(Saved entries)
□ □ □ □ □ □ □

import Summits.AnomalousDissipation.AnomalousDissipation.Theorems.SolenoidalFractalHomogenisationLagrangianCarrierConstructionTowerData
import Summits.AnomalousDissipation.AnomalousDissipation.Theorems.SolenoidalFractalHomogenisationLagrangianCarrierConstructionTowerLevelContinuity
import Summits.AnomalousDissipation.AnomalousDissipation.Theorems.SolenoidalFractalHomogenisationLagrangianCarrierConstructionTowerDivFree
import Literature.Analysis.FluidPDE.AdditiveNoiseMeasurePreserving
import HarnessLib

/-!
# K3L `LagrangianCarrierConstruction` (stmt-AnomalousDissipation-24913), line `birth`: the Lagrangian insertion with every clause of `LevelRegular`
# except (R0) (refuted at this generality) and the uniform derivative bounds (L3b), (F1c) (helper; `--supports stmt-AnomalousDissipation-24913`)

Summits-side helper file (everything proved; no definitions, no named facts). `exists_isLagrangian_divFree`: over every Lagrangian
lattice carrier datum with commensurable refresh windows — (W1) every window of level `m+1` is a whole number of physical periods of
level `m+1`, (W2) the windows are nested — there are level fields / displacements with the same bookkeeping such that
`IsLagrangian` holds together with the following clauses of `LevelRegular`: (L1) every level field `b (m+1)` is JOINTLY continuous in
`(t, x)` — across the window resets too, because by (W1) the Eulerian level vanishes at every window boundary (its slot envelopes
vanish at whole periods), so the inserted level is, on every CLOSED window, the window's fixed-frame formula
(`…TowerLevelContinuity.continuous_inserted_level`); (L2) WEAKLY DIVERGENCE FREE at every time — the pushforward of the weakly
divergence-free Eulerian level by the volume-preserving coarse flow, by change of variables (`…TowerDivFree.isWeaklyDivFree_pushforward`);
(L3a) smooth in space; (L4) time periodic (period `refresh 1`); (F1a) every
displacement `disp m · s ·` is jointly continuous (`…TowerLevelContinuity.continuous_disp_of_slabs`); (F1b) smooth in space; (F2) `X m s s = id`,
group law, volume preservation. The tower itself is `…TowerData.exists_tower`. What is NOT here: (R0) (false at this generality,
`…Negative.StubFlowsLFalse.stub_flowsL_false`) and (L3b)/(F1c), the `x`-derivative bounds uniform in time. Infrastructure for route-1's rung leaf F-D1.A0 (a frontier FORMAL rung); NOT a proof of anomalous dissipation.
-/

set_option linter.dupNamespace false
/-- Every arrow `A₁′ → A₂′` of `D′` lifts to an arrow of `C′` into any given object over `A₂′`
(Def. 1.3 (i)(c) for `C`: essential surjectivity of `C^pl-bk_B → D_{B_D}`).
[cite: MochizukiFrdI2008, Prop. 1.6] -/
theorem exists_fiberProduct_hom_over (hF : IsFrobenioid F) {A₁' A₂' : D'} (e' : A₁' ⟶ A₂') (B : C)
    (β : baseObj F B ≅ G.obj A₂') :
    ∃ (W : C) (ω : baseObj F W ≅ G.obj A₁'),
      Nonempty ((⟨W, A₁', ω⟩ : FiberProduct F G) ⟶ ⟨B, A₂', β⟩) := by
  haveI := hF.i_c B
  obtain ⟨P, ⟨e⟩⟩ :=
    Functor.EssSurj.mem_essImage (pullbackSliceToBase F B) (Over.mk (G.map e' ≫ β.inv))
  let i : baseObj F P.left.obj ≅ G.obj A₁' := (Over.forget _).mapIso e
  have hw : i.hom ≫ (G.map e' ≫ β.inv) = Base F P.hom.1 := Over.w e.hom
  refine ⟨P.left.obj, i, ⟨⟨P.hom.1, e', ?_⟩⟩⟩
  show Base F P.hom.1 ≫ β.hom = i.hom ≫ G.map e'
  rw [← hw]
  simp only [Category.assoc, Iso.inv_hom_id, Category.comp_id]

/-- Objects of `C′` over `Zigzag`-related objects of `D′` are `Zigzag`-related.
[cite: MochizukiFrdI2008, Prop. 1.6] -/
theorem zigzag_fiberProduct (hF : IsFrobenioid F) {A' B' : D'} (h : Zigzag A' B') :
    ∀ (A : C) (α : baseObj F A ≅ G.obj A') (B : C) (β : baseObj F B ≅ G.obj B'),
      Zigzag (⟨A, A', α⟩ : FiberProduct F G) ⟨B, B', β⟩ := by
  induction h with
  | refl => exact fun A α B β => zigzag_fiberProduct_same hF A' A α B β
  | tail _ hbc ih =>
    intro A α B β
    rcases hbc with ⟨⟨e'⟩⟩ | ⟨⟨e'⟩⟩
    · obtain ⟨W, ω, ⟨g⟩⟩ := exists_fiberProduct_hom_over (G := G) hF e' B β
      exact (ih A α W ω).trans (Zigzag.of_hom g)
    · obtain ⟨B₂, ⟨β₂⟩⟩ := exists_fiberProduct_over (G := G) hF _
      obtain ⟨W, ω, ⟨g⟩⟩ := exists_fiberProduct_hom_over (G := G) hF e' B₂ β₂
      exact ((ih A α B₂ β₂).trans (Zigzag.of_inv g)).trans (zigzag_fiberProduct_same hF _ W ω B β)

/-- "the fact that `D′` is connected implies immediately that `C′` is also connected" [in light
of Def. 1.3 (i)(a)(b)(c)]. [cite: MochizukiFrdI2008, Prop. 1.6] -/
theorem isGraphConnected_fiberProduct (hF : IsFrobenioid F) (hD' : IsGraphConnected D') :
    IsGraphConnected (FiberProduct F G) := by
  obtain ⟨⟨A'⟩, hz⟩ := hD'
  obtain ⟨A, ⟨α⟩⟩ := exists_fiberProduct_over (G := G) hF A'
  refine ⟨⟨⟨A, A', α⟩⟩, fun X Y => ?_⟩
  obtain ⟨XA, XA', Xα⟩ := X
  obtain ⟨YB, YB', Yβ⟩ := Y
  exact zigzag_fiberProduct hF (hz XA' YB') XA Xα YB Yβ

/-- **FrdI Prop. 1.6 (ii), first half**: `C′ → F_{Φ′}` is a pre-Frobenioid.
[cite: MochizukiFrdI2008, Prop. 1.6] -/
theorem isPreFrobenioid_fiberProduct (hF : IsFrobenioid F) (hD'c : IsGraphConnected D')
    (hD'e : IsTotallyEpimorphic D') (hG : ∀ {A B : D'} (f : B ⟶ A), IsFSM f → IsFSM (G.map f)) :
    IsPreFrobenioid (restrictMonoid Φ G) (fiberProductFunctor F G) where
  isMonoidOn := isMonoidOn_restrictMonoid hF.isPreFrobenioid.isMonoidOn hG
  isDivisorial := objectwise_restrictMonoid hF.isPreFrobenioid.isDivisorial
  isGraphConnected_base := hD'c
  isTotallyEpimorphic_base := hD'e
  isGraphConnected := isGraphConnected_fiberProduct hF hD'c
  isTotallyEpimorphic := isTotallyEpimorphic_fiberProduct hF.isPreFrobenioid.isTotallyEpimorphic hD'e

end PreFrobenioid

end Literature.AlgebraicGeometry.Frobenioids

□ □ □ □ □ □ □

[Task to complete]:
Look back at the entries above. Retype the line with "(ω : baseObj", the line with "induction h with", and all lines in between.

[Solution to the problem]:
    ∃ (W : C) (ω : baseObj F W ≅ G.obj A₁'),
      Nonempty ((⟨W, A₁', ω⟩ : FiberProduct F G) ⟶ ⟨B, A₂', β⟩) := by
  haveI := hF.i_c B
  obtain ⟨P, ⟨e⟩⟩ :=
    Functor.EssSurj.mem_essImage (pullbackSliceToBase F B) (Over.mk (G.map e' ≫ β.inv))
  let i : baseObj F P.left.obj ≅ G.obj A₁' := (Over.forget _).mapIso e
  have hw : i.hom ≫ (G.map e' ≫ β.inv) = Base F P.hom.1 := Over.w e.hom
  refine ⟨P.left.obj, i, ⟨⟨P.hom.1, e', ?_⟩⟩⟩
  show Base F P.hom.1 ≫ β.hom = i.hom ≫ G.map e'
  rw [← hw]
  simp only [Category.assoc, Iso.inv_hom_id, Category.comp_id]

/-- Objects of `C′` over `Zigzag`-related objects of `D′` are `Zigzag`-related.
[cite: MochizukiFrdI2008, Prop. 1.6] -/
theorem zigzag_fiberProduct (hF : IsFrobenioid F) {A' B' : D'} (h : Zigzag A' B') :
    ∀ (A : C) (α : baseObj F A ≅ G.obj A') (B : C) (β : baseObj F B ≅ G.obj B'),
      Zigzag (⟨A, A', α⟩ : FiberProduct F G) ⟨B, B', β⟩ := by
  induction h with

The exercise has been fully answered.